In the beginning there was G4L (Ghost for Linux). Lacking any sort of PXE system, we shipped a cdrom in each server. Reimaging a server meant rebooting it from the cd drive, and grabbing the image via FTP. This was actually an effective hack, and appears to have worked quite well. Next, we went to a basic pxelinux setup (still using G4L). While better in some regards (no shipping cds in every drive), it was not quite optimal. G4L suffers from the problem of not understanding NTFS, so you end up with a 1:1 copy of every sector of the hard disk. This means restores take forever, and take longer the bigger your disks.
After awhile, we switched to Clonezilla. This was a significant improvement, as it uses Partimage to create the images. Partimage can tell the difference between unused and in use blocks. This significantly decreased the amount of time needed to image a server (we were now able to image multiple batches of servers in a day, limited only by the amount of power available). Clonezilla was nice, as it offered an all in one setup, and didn’t require that you understand how everything was working. This is where I got hooked on PXE. At this point, we still had minimal automation for the setup process. We had a simple batch script that would prompt you for the IP/hostname of a machine, and do the necessary configs. This script was on a USB drive that moved from machine to machine.
Our initial deployment of Clonezilla used it as part of DRBL. DRBL has some fancy scripts that guide you through the entire setup process, and abstract away a lot of what’s going on. DRBL lasted awhile, as it took me some time to understand all the different moving parts that go along with network bootring. The main reason we dropped DRBL was because it would blow away the entire pxelinux.cfg menu every time you made a change.
Up next was your basic PXELinux stack. We had a DHCP server, TFTP, and NFS (for images). This was what we deployed worldwide, and is still in use in some of our locations. We still use Clonezilla for Windows images, but we boot the PXE version, and no longer rely on DRBL to set things up for us. We also started to use public IPs for the setup process. This gave us a significant advantage during mass deployments, as it means you can directly connect to the servers from a remote location to finish the setup process.
I developed some automation here, but it was fairly fragile. A PHP script was launched on the first login to the machine (and the machine was configured to automatically login on the first boot). This would attempt to pull down network configurations from a central machine, and would configure the network, then wait for someone to acknowledge the configuration before restarting. The acknowledgement was important, as the machine needed to be properly labeled and sent to the correct location. We’d often be configuring the machines for multiple locations at a time, so labeling was important.
Somewhat later, I developed a batch script that did all the necessary software configuration with minimal human interaction. This was significant as before we would manually follow a checklist when setting up machines. That was moderately effective, but you would always end up with machines where some critical step had been missed. We ended up with various scripts that checked for various pieces of software over and over again (as you couldn’t rely on any software being present).
Next up comes iPXE. This replaces PXELinux, and gives us a couple advantages. One big one is we can now generate configuration files on the fly.

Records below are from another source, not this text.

/-- **`#{T CM type : a_χ(T) EVEN} = 2^{|G|/2 − 1}`** (`ρ ≠ 1`, `χ` odd): half of the `2^{|G|/2}` CM types.
[cite: Dodson1984, §3.1.1 Theorem] [cite: Kida2019CountingCMTypes, Lemma 2.3] -/
theorem card_filter_even_signCount (hexp : ∀ g : G, g ^ 2 = 1) (hχ : χ (Additive.ofMul ρ) = -1) :
    ((Finset.univ : Finset (Finset G)).filter fun T : Finset G =>
      IsCMTypeWith ρ (T : Set G) ∧ Even (T.filter fun s => χ (Additive.ofMul s) = -1).card).card =
      2 ^ (Fintype.card G / 2 - 1) := by
  have hρ2 : ρ * ρ = 1 := mul_self_eq_one_sc hexp ρ
  have hm : (Finset.univ.filter fun g : G => χ (Additive.ofMul g) = 1).card = Fintype.card G / 2 := by
    have := two_mul_card_filter_eq_one hexp (ne_zero_of_odd_sc hχ); omega
  have hRne : (Finset.univ.filter fun g : G => χ (Additive.ofMul g) = 1).Nonempty := ⟨1, by
    rw [Finset.mem_filter]; exact ⟨Finset.mem_univ _, by rw [ofMul_one, AddChar.map_zero_eq_one]⟩⟩
  have key := sum_eq_sum_powerset hexp hρ2 hχ (fun a => if Even a then (1 : ℕ) else 0)
  rw [← Finset.sum_filter, Finset.filter_filter, Finset.sum_const, smul_eq_mul, mul_one, ← Finset.sum_filter,
    Finset.sum_const, smul_eq_mul, mul_one] at key
  rw [key]
  have h2 := two_mul_card_powerset_filter_even hRne
  rw [hm] at h2
  have hpos : 1 ≤ Fintype.card G / 2 := by rw [← hm]; exact Finset.card_pos.2 hRne
  have hpow : 2 ^ (Fintype.card G / 2) = 2 * 2 ^ (Fintype.card G / 2 - 1) := by
    rw [← pow_succ']; congr 1; omega
  omega

/-- **`#{T CM type : a_χ(T) ODD} = 2^{|G|/2 − 1}`** (`ρ ≠ 1`, `χ` odd): the other half. [cite: Dodson1984, §3.1.1 Theorem]
[cite: Kida2019CountingCMTypes, Lemma 2.3] -/
theorem card_filter_odd_signCount (hexp : ∀ g : G, g ^ 2 = 1) (hχ : χ (Additive.ofMul ρ) = -1) :
    ((Finset.univ : Finset (Finset G)).filter fun T : Finset G =>
      IsCMTypeWith ρ (T : Set G) ∧ Odd (T.filter fun s => χ (Additive.ofMul s) = -1).card).card =
      2 ^ (Fintype.card G / 2 - 1) := by
  have hρ2 : ρ * ρ = 1 := mul_self_eq_one_sc hexp ρ
  have hm : (Finset.univ.filter fun g : G => χ (Additive.ofMul g) = 1).card = Fintype.card G / 2 := by
    have := two_mul_card_filter_eq_one hexp (ne_zero_of_odd_sc hχ); omega
  have hRne : (Finset.univ.filter fun g : G => χ (Additive.ofMul g) = 1).Nonempty := ⟨1, by
    rw [Finset.mem_filter]; exact ⟨Finset.mem_univ _, by rw [ofMul_one, AddChar.map_zero_eq_one]⟩⟩
  have key := sum_eq_sum_powerset hexp hρ2 hχ (fun a => if ¬ Even a then (1 : ℕ) else 0)
  rw [← Finset.sum_filter, Finset.filter_filter, Finset.sum_const, smul_eq_mul, mul_one, ← Finset.sum_filter,
    Finset.sum_const, smul_eq_mul, mul_one] at key
  have hodd : ((Finset.univ : Finset (Finset G)).filter fun T : Finset G =>
      IsCMTypeWith ρ (T : Set G) ∧ Odd (T.filter fun s => χ (Additive.ofMul s) = -1).card) =
      (Finset.univ : Finset (Finset G)).filter fun T : Finset G =>
        IsCMTypeWith ρ (T : Set G) ∧ ¬ Even (T.filter fun s => χ (Additive.ofMul s) = -1).card :=
    Finset.filter_congr fun T _ => by rw [Nat.not_even_iff_odd]
  rw [hodd, key]
  have h2 := two_mul_card_powerset_filter_even hRne
  have hsplit := Finset.card_filter_add_card_filter_not
    (s := (Finset.univ.filter fun g : G => χ (Additive.ofMul g) = 1).powerset) (fun D : Finset G => Even D.card)
  rw [Finset.card_powerset, hm] at hsplit
  rw [hm] at h2
  have hpos : 1 ≤ Fintype.card G / 2 := by rw [← hm]; exact Finset.card_pos.2 hRne
  have hpow : 2 ^ (Fintype.card G / 2) = 2 * 2 ^ (Fintype.card G / 2 - 1) := by
    rw [← pow_succ']; congr 1; omega
  omega

/-- **AT LEAST HALF OF THE CM TYPES ARE NONDEGENERATE** (`8 ∣ |G|`): the `2^{|G|/2 − 1}` odd types have full
Kubota rank `|G|/2 + 1` (tree `typeRank_eq_of_odd`) — a multiquadratic CM field of degree `2g ≥ 8` has at least
`2^{g−1}` nondegenerate CM types. [cite: Kubota1965, §4 Lemma 2] [cite: Dodson1984, §3.1.1 Theorem] -/
theorem two_pow_le_card_filter_typeRank_eq (hexp : ∀ g : G, g ^ 2 = 1) (hρ1 : ρ ≠ 1) (h8 : 8 ∣ Fintype.card G) :
    2 ^ (Fintype.card G / 2 - 1) ≤ ((Finset.univ : Finset (Finset G)).filter fun T : Finset G =>
      IsCMTypeWith ρ (T : Set G) ∧ typeRank G (T : Set G) = Fintype.card G / 2 + 1).card := by
  have hρ2 : ρ * ρ = 1 := mul_self_eq_one_sc hexp ρ
  -- an odd character exists
  have hρ0 : (Additive.ofMul ρ : Additive G) ≠ 0 := fun h0 => hρ1 (by simpa using congrArg Additive.toMul h0)
  obtain ⟨χ₀, hχ₀'⟩ := (AddChar.exists_apply_ne_zero (α := Additive G)).2 hρ0
  have hχ₀ : χ₀ (Additive.ofMul ρ) = -1 := (character_apply_eq_one_or_of_mul_self χ₀ hρ2).resolve_left hχ₀'
  rw [← card_filter_odd_signCount hexp hχ₀]
  refine Finset.card_le_card fun T hT => ?_
  simp only [Finset.mem_filter, Finset.mem_univ, true_and] at hT ⊢
  exact ⟨hT.1, typeRank_eq_of_odd hexp hT.1 h8 hχ₀ hT.2⟩

/-- **ORDER `16`: NONDEGENERATE ⟺ ODD** — on `(ℤ/2)⁴` a CM type has rank `9` iff its sign counts are odd (even types
have rank `2` or `5`, tree `typeRank_eq_two_or_five_of_even`; odd types rank `9`, tree `typeRank_eq_of_odd`).
[cite: Kubota1965, §4 Lemma 2] [cite: Dodson1984, §3.1.1 Theorem] -/
theorem typeRank_eq_nine_iff_odd_of_card_sixteen (hexp : ∀ g : G, g ^ 2 = 1) (h : IsCMTypeWith ρ (T : Set G))
    (h16 : Fintype.card G = 16) (hχ : χ (Additive.ofMul ρ) = -1) :
    typeRank G (T : Set G) = 9 ↔ Odd (T.filter fun s => χ (Additive.ofMul s) = -1).card := by
  constructor
  · intro h9
    by_contra hodd
    rw [Nat.not_odd_iff_even] at hodd
    rcases typeRank_eq_two_or_five_of_even hexp h h16 hχ hodd with h2 | h5 <;> omega
  · intro hodd
    rw [typeRank_eq_of_odd hexp h (by rw [h16]; norm_num) hχ hodd, h16]

/-- **ORDER `16`: the `128` odd types are exactly the nondegenerate ones** (`#{T : a_χ(T) odd} = 2⁷ = 128`; the rank-`9`
census `128` of the sibling `MultiquadraticCMFieldRankNineCensus` recovered through the parity class).
[cite: Kubota1965, §4 Lemma 2] [cite: Dodson1984, §3.1.1 Theorem] -/
theorem card_filter_odd_signCount_of_card_eq_sixteen (hexp : ∀ g : G, g ^ 2 = 1)
    (h16 : Fintype.card G = 16) (hχ : χ (Additive.ofMul ρ) = -1) :
    ((Finset.univ : Finset (Finset G)).filter fun T : Finset G =>
      IsCMTypeWith ρ (T : Set G) ∧ Odd (T.filter fun s => χ (Additive.ofMul s) = -1).card).card = 128 ∧
    ((Finset.univ : Finset (Finset G)).filter fun T : Finset G =>
      IsCMTypeWith ρ (T : Set G) ∧ Odd (T.filter fun s => χ (Additive.ofMul s) = -1).card) =
      (Finset.univ : Finset (Finset G)).filter fun T : Finset G =>
        IsCMTypeWith ρ (T : Set G) ∧ typeRank G (T : Set G) = 9 := by
  refine ⟨by rw [card_filter_odd_signCount hexp hχ, h16]; norm_num, ?_⟩
  exact Finset.filter_congr fun T _ => and_congr_right fun hT =>
    (typeRank_eq_nine_iff_odd_of_card_sixteen hexp hT h16 hχ).symm

/-- **ORDER `32`: `32768` ODD AND `32768` EVEN CM TYPES** (w.r.t. any odd `χ`; `2¹⁵` each).
[cite: Dodson1984, §3.1.1 Theorem] [cite: Kida2019CountingCMTypes, Lemma 2.3] -/
theorem card_filter_odd_signCount_of_card_eq_thirtyTwo (hexp : ∀ g : G, g ^ 2 = 1)
    (h32 : Fintype.card G = 32) (hχ : χ (Additive.ofMul ρ) = -1) :
    ((Finset.univ : Finset (Finset G)).filter fun T : Finset G =>
      IsCMTypeWith ρ (T : Set G) ∧ Odd (T.filter fun s => χ (Additive.ofMul s) = -1).card).card = 32768 ∧
    ((Finset.univ : Finset (Finset G)).filter fun T : Finset G =>
      IsCMTypeWith ρ (T : Set G) ∧ Even (T.filter fun s => χ (Additive.ofMul s) = -1).card).card = 32768 := by
  refine ⟨by rw [card_filter_odd_signCount hexp hχ, h32]; norm_num,
    by rw [card_filter_even_signCount hexp hχ, h32]; norm_num⟩

/-- **ORDER `32`: THE `32768` ODD TYPES ALL HAVE RANK `17`**, so at least `32768` of the `65536` CM types are
nondegenerate; the types of rank `2, 5, 9, 11` are all even. [cite: Kubota1965, §4 Lemma 2] [cite: Dodson1984, §3.1.1 Theorem] -/
theorem filter_odd_subset_filter_typeRank_eq_of_card_eq_thirtyTwo (hexp : ∀ g : G, g ^ 2 = 1)
    (h32 : Fintype.card G = 32) (hχ : χ (Additive.ofMul ρ) = -1) :
    ((Finset.univ : Finset (Finset G)).filter fun T : Finset G =>
      IsCMTypeWith ρ (T : Set G) ∧ Odd (T.filter fun s => χ (Additive.ofMul s) = -1).card) ⊆
    ((Finset.univ : Finset (Finset G)).filter fun T : Finset G =>
      IsCMTypeWith ρ (T : Set G) ∧ typeRank G (T : Set G) = 17) := by
  intro T hT
  simp only [Finset.mem_filter, Finset.mem_univ, true_and] at hT ⊢
  refine ⟨hT.1, ?_⟩
  rw [typeRank_eq_of_odd hexp hT.1 (by rw [h32]; norm_num) hχ hT.2, h32]

/-- **ORDER `32`: an EVEN type has rank `2, 5, 9` or `11`, or rank `17`** (the even types of rank `17` are the
"bent" ones, all `|Ŝ(χ)| = 4`; counted in the sequel), and **a type of rank `≠ 17` is even**.
[cite: Kubota1965, §4 Lemma 2] [cite: Dodson1984, §3.1.1 Theorem] -/
theorem even_of_typeRank_ne_of_card_eq_thirtyTwo (hexp : ∀ g : G, g ^ 2 = 1) (h : IsCMTypeWith ρ (T : Set G))
    (h32 : Fintype.card G = 32) (hχ : χ (Additive.ofMul ρ) = -1) (hne : typeRank G (T : Set G) ≠ 17) :
    Even (T.filter fun s => χ (Additive.ofMul s) = -1).card := by
  by_contra hodd
  rw [Nat.not_even_iff_odd] at hodd
  exact hne (by rw [typeRank_eq_of_odd hexp h (by rw [h32]; norm_num) hχ hodd, h32])

end Counts

/-! ## §3 Moments of the character sums -/

section Moments

/-- **MOMENTS OF THE CHARACTER SUMS OVER ALL CM TYPES**: for an odd `χ`, `m = |G|/2` and every `k`,
`Σ_{T CM type} (m − 2a_χ(T))^k = Σ_{j=0}^{m} C(m, j)·(m − 2j)^k` — `m − 2a_χ(T) = Ŝ_T(χ) = Σ_{t∈T} χ(t)` (tree
`sum_char_eq_card_sub_two_mul`), and over a uniformly random CM type `Ŝ_T(χ)` is a sum of `m` independent signs.
[cite: Dodson1984, §3.1.1 Theorem] [cite: Carlet2020, §3.1 (3.10)] -/
theorem sum_pow_signCount_eq (hexp : ∀ g : G, g ^ 2 = 1) (hρ2 : ρ * ρ = 1) (hχ : χ (Additive.ofMul ρ) = -1)
    (k : ℕ) :
    ∑ T ∈ (Finset.univ : Finset (Finset G)).filter (fun T : Finset G => IsCMTypeWith ρ (T : Set G)),
        ((Fintype.card G / 2 : ℕ) - 2 * ((T.filter fun s => χ (Additive.ofMul s) = -1).card : ℤ)) ^ k =
      ∑ j ∈ Finset.range (Fintype.card G / 2 + 1),
        (Fintype.card G / 2).choose j • (((Fintype.card G / 2 : ℕ) : ℤ) - 2 * j) ^ k :=
  sum_eq_sum_range_choose hexp hρ2 hχ (fun a => (((Fintype.card G / 2 : ℕ) : ℤ) - 2 * a) ^ k)

/-- **Moments over the EVEN types**: `Σ_{T : a_χ(T) even} F(a_χ(T)) = Σ_{j even} C(m, j)·F(j)` for every `F`.
[cite: Dodson1984, §3.1.1 Theorem] -/
theorem sum_filter_even_eq {M : Type*} [AddCommMonoid M] (hexp : ∀ g : G, g ^ 2 = 1) (hρ2 : ρ * ρ = 1)
    (hχ : χ (Additive.ofMul ρ) = -1) (F : ℕ → M) :
    ∑ T ∈ (Finset.univ : Finset (Finset G)).filter (fun T : Finset G =>
        IsCMTypeWith ρ (T : Set G) ∧ Even (T.filter fun s => χ (Additive.ofMul s) = -1).card),
        F (T.filter fun s => χ (Additive.ofMul s) = -1).card =
      ∑ j ∈ Finset.range (Fintype.card G / 2 + 1),
        (Fintype.card G / 2).choose j • (if Even j then F j else 0) := by
  rw [← sum_eq_sum_range_choose hexp hρ2 hχ (fun a => if Even a then F a else 0), ← Finset.filter_filter,
    Finset.sum_filter]

/-- **ORDER `16`, fourth moment over the even types**: `Σ_{T even} (4 − a_χ(T))⁴ = 1408` for every odd `χ`
(`= 256 + 28·16 + 0 + 28·16 + 256`). [cite: Dodson1984, §3.1.1 Theorem] [cite: Carlet2020, §3.1 (3.10)] -/
theorem sum_filter_even_fourth_of_card_eq_sixteen (hexp : ∀ g : G, g ^ 2 = 1) (hρ2 : ρ * ρ = 1)
    (hχ : χ (Additive.ofMul ρ) = -1) (h16 : Fintype.card G = 16) :
    ∑ T ∈ (Finset.univ : Finset (Finset G)).filter (fun T : Finset G =>
        IsCMTypeWith ρ (T : Set G) ∧ Even (T.filter fun s => χ (Additive.ofMul s) = -1).card),
        ((4 : ℤ) - ((T.filter fun s => χ (Additive.ofMul s) = -1).card : ℤ)) ^ 4 = 1408 := by
  rw [sum_filter_even_eq hexp hρ2 hχ (fun a => ((4 : ℤ) - (a : ℤ)) ^ 4), h16]
  decide

/-- **ORDER `32`, FOURTH MOMENT OVER THE EVEN TYPES: `Σ_{T even} (8 − a_χ(T))⁴ = 1507328`** for every odd `χ`
(`= 2·(1·4096 + 120·1296 + 1820·256 + 8008·16)`; i.e. `Σ_{T even} Ŝ_T(χ)⁴ = 16·1507328`) — the input of the
fourth-moment count of the types of rank `11` and `17` in the sequel. [cite: Dodson1984, §3.1.1 Theorem]
[cite: Carlet2020, §3.1 (3.10)] -/
theorem sum_filter_even_fourth_of_card_eq_thirtyTwo (hexp : ∀ g : G, g ^ 2 = 1) (hρ2 : ρ * ρ = 1)
    (hχ : χ (Additive.ofMul ρ) = -1) (h32 : Fintype.card G = 32) :
    ∑ T ∈ (Finset.univ : Finset (Finset G)).filter (fun T : Finset G =>
        IsCMTypeWith ρ (T : Set G) ∧ Even (T.filter fun s => χ (Additive.ofMul s) = -1).card),
        ((8 : ℤ) - ((T.filter fun s => χ (Additive.ofMul s) = -1).card : ℤ)) ^ 4 = 1507328 := by
  rw [sum_filter_even_eq hexp hρ2 hχ (fun a => ((8 : ℤ) - (a : ℤ)) ^ 4), h32]
  decide

/-- **ORDER `32`, fourth moment over ALL types**: `Σ_T (8 − a_χ(T))⁴ = 3014656 = 2¹⁶·46` (`46 = (3·16² − 2·16)/16`:
the fourth moment of a sum of `16` signs); the odd types contribute the same `1507328` as the even ones.
[cite: Dodson1984, §3.1.1 Theorem] [cite: Carlet2020, §3.1 (3.10)] -/
theorem sum_fourth_of_card_eq_thirtyTwo (hexp : ∀ g : G, g ^ 2 = 1) (hρ2 : ρ * ρ = 1)
    (hχ : χ (Additive.ofMul ρ) = -1) (h32 : Fintype.card G = 32) :
    ∑ T ∈ (Finset.univ : Finset (Finset G)).filter (fun T : Finset G => IsCMTypeWith ρ (T : Set G)),
        ((8 : ℤ) - ((T.filter fun s => χ (Additive.ofMul s) = -1).card : ℤ)) ^ 4 = 3014656 := by
  rw [sum_eq_sum_range_choose hexp hρ2 hχ (fun a => ((8 : ℤ) - (a : ℤ)) ^ 4), h32]
  decide

end Moments

end SignCount

end ExponentTwo

end CyclicCMType

end Literature.NumberTheory.ComplexMultiplication
/-! ### §3 The homothety: a scalar `a ≢ 1 (mod p)` realised by `Γ_K` on `E_K[p]` -/

/-- **(Z) over `K` on a Heegner frame with `p ∤ d_K`, `p` odd, `E[p]` irreducible over `ℚ`**: some `z ∈ Γ_K`
acts on `E_K(K̄)[p]` as an integer scalar `a` with `p ∤ a − 1` — the homothety Howard's H.2 / Lawson–Wuthrich's
Lemma 3 consume. Over `ℚ` it is `−1` at surjective image or `p = 3` and Serre's §2.6 homothety otherwise (tree
`JetchevIrreducibleCebotarev.exists_smul_eq_smul_of_irreducible`); it is moved to `Γ_K` by §2 (tree
`…exists_smul_eq_smul_baseChange_of_irreducible`). [cite: Serre1972, §2.4 Prop. 15 and §2.6]
[cite: GrossLMS1991, Prop. 9.1 (the homothety)] [cite: LawsonWuthrich2016, Lemma 4] -/
theorem exists_smul_eq_zsmul_baseChange_of_heegner_of_not_dvd_discr (hK : IsImaginaryQuadratic K)
    (hHN : SatisfiesHeegnerHypothesis (W.conductorNorm ℤ) K) (hnd : ¬ (p : ℤ) ∣ NumberField.discr K)
    (hp2 : p ≠ 2) (hirr : W.HasIrreducibleModPGaloisRep p) :
    ∃ (z : absoluteGaloisGroup K) (a : ℤ), ¬ (p : ℤ) ∣ a - 1 ∧
      ∀ P : geomTorsion (W.baseChange K) p, z • P = a • P :=
  exists_smul_eq_smul_baseChange_of_irreducible W hp2 hirr
    (forall_exists_absGaloisRestrict_smul_eq_of_heegner_of_not_dvd_discr W hK hHN hnd)

end Frame

/-! ### §3′/§4 On the frames of the shared μ-letter: `Thm413Hypotheses N W K p κ γ` + `(irr_ℚ)` -/

section Letter

variable {N : ℕ} {W : WeierstrassCurve ℚ} [W.IsGloballyMinimal] {K : Type u} [Field K] [NumberField K]
  {p : ℕ} [Fact p.Prime] {κ : ZpExtension K p} {γ : absoluteGaloisGroup K}

/-- **The homothety on the frames of the rows-9/10 μ-letter.** Under the standing hypotheses of
Castella–Grossi–Lee–Skinner 2022 Thm. 4.1.3 (`Thm413Hypotheses N W K p κ γ`: `E` elliptic of conductor `N`, `p ∤ 2`,
`K` imaginary quadratic with `p ∤ d_K`, Heegner hypothesis for `N`, …) together with `(irr_ℚ)`, some `z ∈ Γ_K` acts
on `E_K[p]` as an integer scalar `a` with `p ∤ a − 1`. No hypothesis on the splitting of `p`, on the class number,
or on the image beyond `(irr_ℚ)`; every odd `p`. [cite: CastellaGrossiLeeSkinner2022, §3.2 standing hypotheses]
[cite: Serre1972, §2.6] [cite: GrossLMS1991, §9 and Prop. 9.1] -/
theorem exists_smul_eq_zsmul_of_thm413Hypotheses
    (hyp : CastellaGrossiLeeSkinner2022.Thm413Hypotheses N W K p κ γ)
    (hirr : W.HasIrreducibleModPGaloisRep p) :
    ∃ (z : absoluteGaloisGroup K) (a : ℤ), ¬ (p : ℤ) ∣ a - 1 ∧
      ∀ P : geomTorsion (W.baseChange K) p, z • P = a • P := by
  haveI := hyp.isElliptic
  have hHN : SatisfiesHeegnerHypothesis (W.conductorNorm ℤ) K := hyp.level ▸ hyp.heegner
  exact exists_smul_eq_zsmul_baseChange_of_heegner_of_not_dvd_discr W hyp.isImaginaryQuadratic hHN
    hyp.not_dvd_discr hyp.p_ne_two hirr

This lets us keep track of what machines have already been imaged and default to booting from the local drive instead of overwriting the drive. It also lets us improve our Linux install process (we pull down an IP via DHCP, and statically configure that on the machine). We’re still relying on Clonezilla to restore the images, but we’re pushing down IP configurations to make it more automated (and reliable).
That’s where we are today. My current plan is to get rid of all the images, and switch to doing Windows installs via the network. iPXE has enough documentation on this to get you to booting the Windows installer successfully. From there, unattend.xml will get you through the rest of the Windows installer. The big advantage with this is that hardware configuration no longer matters. There’s no need to maintain a ton of different images for each different hardware configuration. There’s no keeping track of which image works where. It’s just start the installer and go. I’m also developing a Python app to grab relevant software configurations. Python works a bit better in this case, as I can compile it to a single exe (yay PyInstaller) which makes it easier to copy over and launch from unattend.xml.
I’ve looked into various Windows specific solutions (AIK, RDS, etc), but they all seem to want too much control over the process. I wouldn’t have nearly as much control over the installation process if I switched. Somewhat more importantly, I can deploy our entire iPXE system automatically with Puppet. I can’t do that with the Windows specific systems (well, SCCM might be able to, but that’s an extra license fee and a significant amount of work. I have heard that SCCM is only worth it if you have people to devote to it).